For medical device manufacturers an efficient risk management is an important contribution to patient safety. In this respect, the Medical Device Regulation (MDR, ) as new European regulatory framework does not change this view. Article 10 (2) MDR does request an established, documented, implemented and maintained risk management system. Furthermore, the chapter I of the “Safety and Performance Requirements” in Annex I MDR highlights the term “risk” at several points (e. g. sections 1-5, 8, and 9).
Software as Medical Device
Either types of software as part of a medical device (embedded) and as medical device on its own (stand-alone) have to fulfil the above mentioned requirements. In addition, the European legislator defined some software-specific requirements in Annex I concerning possible risks:
- 14.2.(d): “Devices shall be designed and manufactured in such a way as to remove or reduce as far as possible: […] (d) the risks associated with the possible negative interaction between software and the IT environment within which it operates and interacts; […]”

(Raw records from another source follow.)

import Summits.ResolutionOfSingularities.ResolutionOfSingularities.Theorems.EquisingularLiftEquisingularLiftNatEquinodalNoseRegularAssembly
import Summits.ResolutionOfSingularities.ResolutionOfSingularities.Theorems.EquisingularLiftEquisingularLiftNatEquinodalCoreNoseRegularNode
import HarnessLib

/-!
# [OURS · L1 W4.5(b) · EL♮(3) · door ν4, N-0 core W5] ★ `nose_regular_off_sections` — THE NOSE MODEL `V(𝓦₀)` IS REGULAR OFF THE NODE SECTIONS

res-L1-w45b-stub-2 g18 (core W5 of nose-w1's `cores`, desk g25-6 … g25-12; statement of record = SIG l.84769 / l.84963). `--supports
stmt-ResolutionOfSingularities-20148 --as helper`, no claim, counted 0. OURS; NOT a statement of [Hironaka2017]; AI-written, weaker than expert review.
EL♮(3) is NOT proved here; char-p resolution is NOT proved anywhere in this tree. DEF-FREE.

* ★ `nose_regular_off_sections` — binders = the `cores` binder list of ✓ `coreS_of_cores₂` (…NatEquinodalCoreSOfCores2 l.45–88) VERBATIM, conclusion = the W5 conjunct of
  `cores` VERBATIM: for every point `x` of `V(𝓦₀)` off the node sections `𝔰 i`, `𝒪_{V(𝓦₀),x}` is a regular local ring.  ONE composition:
  ✓ `nose_regular_off_sections_of_node_nbhd` (W5g: closed-point specialisation over `𝔪_O`, the reduced trace, W5a ✓ `nose_quotient_regular_of_fibre_regular`
  off the marked nodes, the COVER clause + ✓ `eq_marked_point_of_isCoordVecOf` at them) applied to the node-neighbourhood clause W5b ✓ `nose_regular_near_node`.

References: [cite: Matsumura1987, Thm. 19.3] [cite: Hartshorne1977, II Ex. 3.19].
-/

set_option linter.dupNamespace false
set_option linter.overlappingInstances false -- signatures carry `[IsDomain O] [IsDiscreteValuationRing O]` (as ✓ coreS_of_cores₂/₃)

noncomputable section

open CategoryTheory CategoryTheory.Limits AlgebraicGeometry TopologicalSpace Topology IsLocalRing
open MvPolynomial
open Literature.AlgebraicGeometry.Resolution
open AlgebraicGeometry.Scheme.IdealSheafData
open Summit.ResolutionOfSingularities.ResolutionOfSingularities.Theses.EquisingularLift.Split
open Summit.ResolutionOfSingularities.ResolutionOfSingularities.Cruxes.EquisingularLift.StrataSplit

namespace Summit.ResolutionOfSingularities.ResolutionOfSingularities.Cruxes.EquisingularLiftNat.Sections.Equinodal

open Summit.ResolutionOfSingularities.ResolutionOfSingularities.Cruxes.EquisingularLiftNat.Sections

set_option maxHeartbeats 800000 in -- long binder list (the `cores` interface)
/-- ★ **CORE W5 of `cores`: the nose model `V(𝓦₀) ⊂ ℙ³_O` is regular at every point off the node sections.**  Binders = the `cores` binder list of
✓ `coreS_of_cores₂` (…NatEquinodalCoreSOfCores2 l.45–88) VERBATIM; conclusion = the W5 conjunct VERBATIM.  `:=` W5g ✓ `nose_regular_off_sections_of_node_nbhd` ∘ W5b ✓
`nose_regular_near_node`. [cite: Matsumura1987, Thm. 19.3] [OURS · L1 W4.5b · N-0 core W5; counted 0] -/
theorem nose_regular_off_sections (k : Type) [Field k] [IsAlgClosed k] :
    ∀ (O : Type) [CommRing O] [IsDomain O] [IsDiscreteValuationRing O] [IsAdicComplete (IsLocalRing.maximalIdeal O) O]
        [IsAlgClosed (IsLocalRing.ResidueField O)] (θ : O →+* k), Function.Surjective θ →
      (letI := MvPolynomial.gradedAlgebra (σ := Fin (3 + 1)) (R := O); letI := MvPolynomial.gradedAlgebra (σ := Fin (3 + 1)) (R := k);
       ∀ (φ : MvPolynomial.homogeneousSubmodule (Fin (3 + 1)) O →+*ᵍ MvPolynomial.homogeneousSubmodule (Fin (3 + 1)) k)
        (hφ' : HomogeneousIdeal.irrelevant (MvPolynomial.homogeneousSubmodule (Fin (3 + 1)) k) ≤ (HomogeneousIdeal.irrelevant (MvPolynomial.homogeneousSubmodule (Fin (3 + 1)) O)).map φ), (∀ s, φ s = MvPolynomial.map θ s) →
        AlgebraicGeometry.IsIntegral (AlgebraicGeometry.Proj (MvPolynomial.homogeneousSubmodule (Fin (3 + 1)) O)) → IsLocallyNoetherian (AlgebraicGeometry.Proj (MvPolynomial.homogeneousSubmodule (Fin (3 + 1)) O)) → Literature.AlgebraicGeometry.Resolution.Scheme.IsRegular (AlgebraicGeometry.Proj (MvPolynomial.homogeneousSubmodule (Fin (3 + 1)) O)) → AlgebraicGeometry.IsProper (AlgebraicGeometry.Proj.toSpecZero (MvPolynomial.homogeneousSubmodule (Fin (3 + 1)) O) ≫ AlgebraicGeometry.Spec.map (CommRingCat.ofHom (algebraMap O (MvPolynomial.homogeneousSubmodule (Fin (3 + 1)) O 0)))) → AlgebraicGeometry.SmoothOfRelativeDimension 3 (AlgebraicGeometry.Proj.toSpecZero (MvPolynomial.homogeneousSubmodule (Fin (3 + 1)) O) ≫ AlgebraicGeometry.Spec.map (CommRingCat.ofHom (algebraMap O (MvPolynomial.homogeneousSubmodule (Fin (3 + 1)) O 0)))) →
      -- the door's `ℓ`, `Z` and the CERTIFICATE data (`EqCertAt₀ k 3 ℓ Z hZ` unpacked)
      ∀ (ℓ : MvPolynomial (Fin (3 + 1)) k) (Z : Set (Literature.AlgebraicGeometry.Motives.projectiveSpace 3 k).left) (hZ : IsClosed Z) (e δ : ℕ) (g : MvPolynomial (Fin (3 + 1)) k)
        (B : Fin (3 + 1) → Fin 3 → k) (c a b : Fin 3) (v : Fin δ → Fin 3 → k) (r : Fin 3 → Fin (3 + 1)),
        g.IsHomogeneous e → Squarefree (restrictToHyperplane B g) →
        Z = {y : (Literature.AlgebraicGeometry.Motives.projectiveSpace 3 k).left | ℓ ∈ (y : ProjectiveSpectrum (MvPolynomial.homogeneousSubmodule (Fin (3 + 1)) k)).asHomogeneousIdeal ∧ g ∈ (y : ProjectiveSpectrum (MvPolynomial.homogeneousSubmodule (Fin (3 + 1)) k)).asHomogeneousIdeal} →
        restrictToHyperplane B ℓ = 0 → Function.Injective r → ((c : ℕ) = 2 ∧ (a : ℕ) = 0 ∧ (b : ℕ) = 1) →
        (∀ i, v i c = 1 ∧ MvPolynomial.eval (v i) (restrictToHyperplane B g) = 0 ∧
          (∀ j, MvPolynomial.eval (v i) (MvPolynomial.pderiv j (restrictToHyperplane B g)) = 0) ∧ hessBlock (restrictToHyperplane B g) a b (v i) ≠ 0) →
        (∀ z : ↥(redSub (Literature.AlgebraicGeometry.Motives.projectiveSpace 3 k).left Z hZ), IsClosed ({z} : Set ↥(redSub (Literature.AlgebraicGeometry.Motives.projectiveSpace 3 k).left Z hZ)) → ¬ IsRegularLocalRing ((redSub (Literature.AlgebraicGeometry.Motives.projectiveSpace 3 k).left Z hZ).presheaf.stalk z) →
          ∃ i, IsCoordVecOf k 3 (fun s => ∑ j, B s j * v i j) (redSubι (Literature.AlgebraicGeometry.Motives.projectiveSpace 3 k).left Z hZ z : (Literature.AlgebraicGeometry.Motives.projectiveSpace 3 k).left)) →
        Function.Injective v →
      -- the LIFTED HYPERPLANE data (✓ `HyperplaneLift.exists_hyperplane_lift`)
      ∀ (a₀ : Fin (3 + 1)) (Bt : Fin (3 + 1) → Fin 3 → O) (ct : Fin (3 + 1) → O) (Nt : Fin 3 → Fin 3 → O),
        (∀ j, r j ≠ a₀) → (∀ a' j, θ (Bt a' j) = B a' j) → IsUnit (Matrix.of fun j j' : Fin 3 => Bt (r j) j').det → ct a₀ = 1 →
        MvPolynomial.aeval (fun a' : Fin (3 + 1) => ∑ j : Fin 3, MvPolynomial.C (Bt a' j) * MvPolynomial.X j) (∑ a, MvPolynomial.C (ct a) * MvPolynomial.X a : MvPolynomial (Fin (3 + 1)) O) = 0 →
        (∀ G : MvPolynomial (Fin 3) O, MvPolynomial.aeval (fun a' : Fin (3 + 1) => ∑ j : Fin 3, MvPolynomial.C (Bt a' j) * MvPolynomial.X j)
          (MvPolynomial.aeval (fun i : Fin 3 => ∑ j : Fin 3, MvPolynomial.C (Nt i j) * MvPolynomial.X (r j)) G) = G) →
        (∀ f : MvPolynomial (Fin (3 + 1)) O, MvPolynomial.aeval (fun a' : Fin (3 + 1) => ∑ j : Fin 3, MvPolynomial.C (Bt a' j) * MvPolynomial.X j) f = 0 → (∑ a, MvPolynomial.C (ct a) * MvPolynomial.X a : MvPolynomial (Fin (3 + 1)) O) ∣ f) →
        {y : (Literature.AlgebraicGeometry.Motives.projectiveSpace 3 k).left | ℓ ∈ (y : ProjectiveSpectrum (MvPolynomial.homogeneousSubmodule (Fin (3 + 1)) k)).asHomogeneousIdeal} = {y : (Literature.AlgebraicGeometry.Motives.projectiveSpace 3 k).left | (∑ a', MvPolynomial.C (θ (ct a')) * MvPolynomial.X a' : MvPolynomial (Fin (3 + 1)) k) ∈ (y : ProjectiveSpectrum (MvPolynomial.homogeneousSubmodule (Fin (3 + 1)) k)).asHomogeneousIdeal} →
      -- the EQUINODAL LIFT (✓ `exists_equinodal_lift_of_cert_of_surjective`)
      ∀ (Gt : MvPolynomial (Fin 3) O) (nO : Fin δ → Fin 3 → O),
        Gt.IsHomogeneous e → MvPolynomial.map θ Gt = restrictToHyperplane B g → (∀ i j, θ (nO i j) = v i j) → (∀ i, nO i 2 = 1) →
        (∀ i, MvPolynomial.eval (nO i) Gt = 0 ∧ ∀ j, MvPolynomial.eval (nO i) (MvPolynomial.pderiv j Gt) = 0) →
        (∀ i, IsUnit (MvPolynomial.eval (nO i) (MvPolynomial.pderiv 0 (MvPolynomial.pderiv 0 Gt)) * MvPolynomial.eval (nO i) (MvPolynomial.pderiv 1 (MvPolynomial.pderiv 1 Gt))
          - MvPolynomial.eval (nO i) (MvPolynomial.pderiv 0 (MvPolynomial.pderiv 1 Gt)) ^ 2)) →
      -- the two models' degree certificates (so the ideal sheaves below are well-formed)
      ∀ (hL : ∀ l, (![(∑ a, MvPolynomial.C (ct a) * MvPolynomial.X a : MvPolynomial (Fin (3 + 1)) O)] : Fin 1 → MvPolynomial (Fin (3 + 1)) O) l ∈ MvPolynomial.homogeneousSubmodule (Fin (3 + 1)) O ((![1] : Fin 1 → ℕ) l))
        (hF : ∀ l, (![(∑ a, MvPolynomial.C (ct a) * MvPolynomial.X a : MvPolynomial (Fin (3 + 1)) O), (MvPolynomial.aeval (fun i : Fin 3 => ∑ j : Fin 3, MvPolynomial.C (Nt i j) * MvPolynomial.X (r j)) Gt : MvPolynomial (Fin (3 + 1)) O)] : Fin 2 → MvPolynomial (Fin (3 + 1)) O) l ∈ MvPolynomial.homogeneousSubmodule (Fin (3 + 1)) O ((![1, e] : Fin 2 → ℕ) l)),
      -- the NODE SECTIONS `𝔰 i = [av i]`, `av i = uᵢ⁻¹ • B̃·nO i` (✓ SectionOfVec), and the marked closed points `w i`
      ∀ (av : Fin δ → Fin (3 + 1) → O) (dv : Fin δ → Fin (3 + 1)) (hav : ∀ i, av i (dv i) = 1),
        (∀ i, ∃ u : O, IsUnit u ∧ ∀ a', u * av i a' = ∑ j : Fin 3, Bt a' j * nO i j) →
      ∀ (𝔰 : Fin δ → (AlgebraicGeometry.Spec (.of O) ⟶ (AlgebraicGeometry.Proj (MvPolynomial.homogeneousSubmodule (Fin (3 + 1)) O)))),
        (∀ i, 𝔰 i = (AlgebraicGeometry.Spec.map (CommRingCat.ofHom ((Localization.awayLift (MvPolynomial.eval (av i)) (MvPolynomial.X (dv i) : MvPolynomial (Fin (3 + 1)) O)
            (SectionOfVec.isUnit_eval_X (av i) (dv i) (hav i))).comp
          (algebraMap (HomogeneousLocalization.Away (MvPolynomial.homogeneousSubmodule (Fin (3 + 1)) O) (MvPolynomial.X (dv i) : MvPolynomial (Fin (3 + 1)) O))
            (Localization.Away (MvPolynomial.X (dv i) : MvPolynomial (Fin (3 + 1)) O))))) ≫
          AlgebraicGeometry.Proj.awayι (MvPolynomial.homogeneousSubmodule (Fin (3 + 1)) O) (MvPolynomial.X (dv i)) (MvPolynomial.isHomogeneous_X O (dv i)) one_pos)) →
      ∀ (w : Fin δ → (Literature.AlgebraicGeometry.Motives.projectiveSpace 3 k).left), (∀ i, (AlgebraicGeometry.Proj.map φ hφ' : (Literature.AlgebraicGeometry.Motives.projectiveSpace 3 k).left ⟶ (AlgebraicGeometry.Proj (MvPolynomial.homogeneousSubmodule (Fin (3 + 1)) O))) (w i) = 𝔰 i (IsLocalRing.closedPoint O)) →
      (∀ x : ↥((projIdealSheaf (MvPolynomial.homogeneousSubmodule (Fin (3 + 1)) O) ⟨Ideal.span (Set.range ![(∑ a, MvPolynomial.C (ct a) * MvPolynomial.X a : MvPolynomial (Fin (3 + 1)) O), (MvPolynomial.aeval (fun i : Fin 3 => ∑ j : Fin 3, MvPolynomial.C (Nt i j) * MvPolynomial.X (r j)) Gt : MvPolynomial (Fin (3 + 1)) O)]), isHomogeneous_span_of_forall_mem _ _ _ hF⟩).subscheme), (∀ i, (projIdealSheaf (MvPolynomial.homogeneousSubmodule (Fin (3 + 1)) O) ⟨Ideal.span (Set.range ![(∑ a, MvPolynomial.C (ct a) * MvPolynomial.X a : MvPolynomial (Fin (3 + 1)) O), (MvPolynomial.aeval (fun i : Fin 3 => ∑ j : Fin 3, MvPolynomial.C (Nt i j) * MvPolynomial.X (r j)) Gt : MvPolynomial (Fin (3 + 1)) O)]), isHomogeneous_span_of_forall_mem _ _ _ hF⟩).subschemeι x ∉ Set.range (𝔰 i)) →
          IsRegularLocalRing ((projIdealSheaf (MvPolynomial.homogeneousSubmodule (Fin (3 + 1)) O) ⟨Ideal.span (Set.range ![(∑ a, MvPolynomial.C (ct a) * MvPolynomial.X a : MvPolynomial (Fin (3 + 1)) O), (MvPolynomial.aeval (fun i : Fin 3 => ∑ j : Fin 3, MvPolynomial.C (Nt i j) * MvPolynomial.X (r j)) Gt : MvPolynomial (Fin (3 + 1)) O)]), isHomogeneous_span_of_forall_mem _ _ _ hF⟩).subscheme.presheaf.stalk x))) := by
  intro O _ _ _ _ _ θ hθ
  letI := MvPolynomial.gradedAlgebra (σ := Fin (3 + 1)) (R := O)
  letI := MvPolynomial.gradedAlgebra (σ := Fin (3 + 1)) (R := k)
  intro φ hφ' hφ hPint hPnoeth hPreg hqprop hqsm ℓ Z hZ e δ g B c a b v r hg hsq hZeq hℓB hr hcab hmarked hcover hvinj a₀ Bt ct Nt ha₀ hBt
    hdett hcta₀ hψt hsect hkert hVlin Gt nO hGt hGtg hnO hn2 hnode hHess hL hF av dv hav hab 𝔰 h𝔰 w hw
  exact nose_regular_off_sections_of_node_nbhd k O θ hθ φ hφ' hφ hPint hPnoeth hPreg hqprop hqsm ℓ Z hZ e δ g B c a b v r hg hsq hZeq hℓB hr hcab hmarked hcover hvinj a₀ Bt ct Nt ha₀ hBt
      hdett hcta₀ hψt hsect hkert hVlin Gt nO hGt hGtg hnO hn2 hnode hHess hL hF av dv hav hab 𝔰 h𝔰 w hw
    (nose_regular_near_node k O θ hθ φ hφ' hφ hPint hPnoeth hPreg hqprop hqsm ℓ Z hZ e δ g B c a b v r hg hsq hZeq hℓB hr hcab hmarked hcover hvinj a₀ Bt ct Nt ha₀ hBt
      hdett hcta₀ hψt hsect hkert hVlin Gt nO hGt hGtg hnO hn2 hnode hHess hL hF av dv hav hab 𝔰 h𝔰 w hw)

end Summit.ResolutionOfSingularities.ResolutionOfSingularities.Cruxes.EquisingularLiftNat.Sections.Equinodal

end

- 17.1.: “Devices that incorporate electronic programmable systems, including software, or software that are devices in themselves, shall be designed to ensure repeatability, reliability and performance in line with their intended use. In the event of a single fault condition, appropriate means shall be adopted to eliminate or reduce as far as possible consequent risks or impairment of performance.”
- 17.2.: “For devices that incorporate software or for software that are devices in themselves, the software shall be developed and manufactured in accordance with the state of the art taking into account the principles of development life cycle, risk management, including information security, verification and validation.”
- 17.3.: “Software referred to in this Section that is intended to be used in combination with mobile computing platforms shall be designed and manufactured taking into account the specific features of the mobile platform (e.g. size and contrast ratio of the screen) and the external factors related to their use (varying environment as regards level of light or noise).”
- 17.4.: “Manufacturers shall set out minimum requirements concerning hardware, IT networks characteristics and IT security measures, including protection against unauthorised access, necessary to run the software as intended.”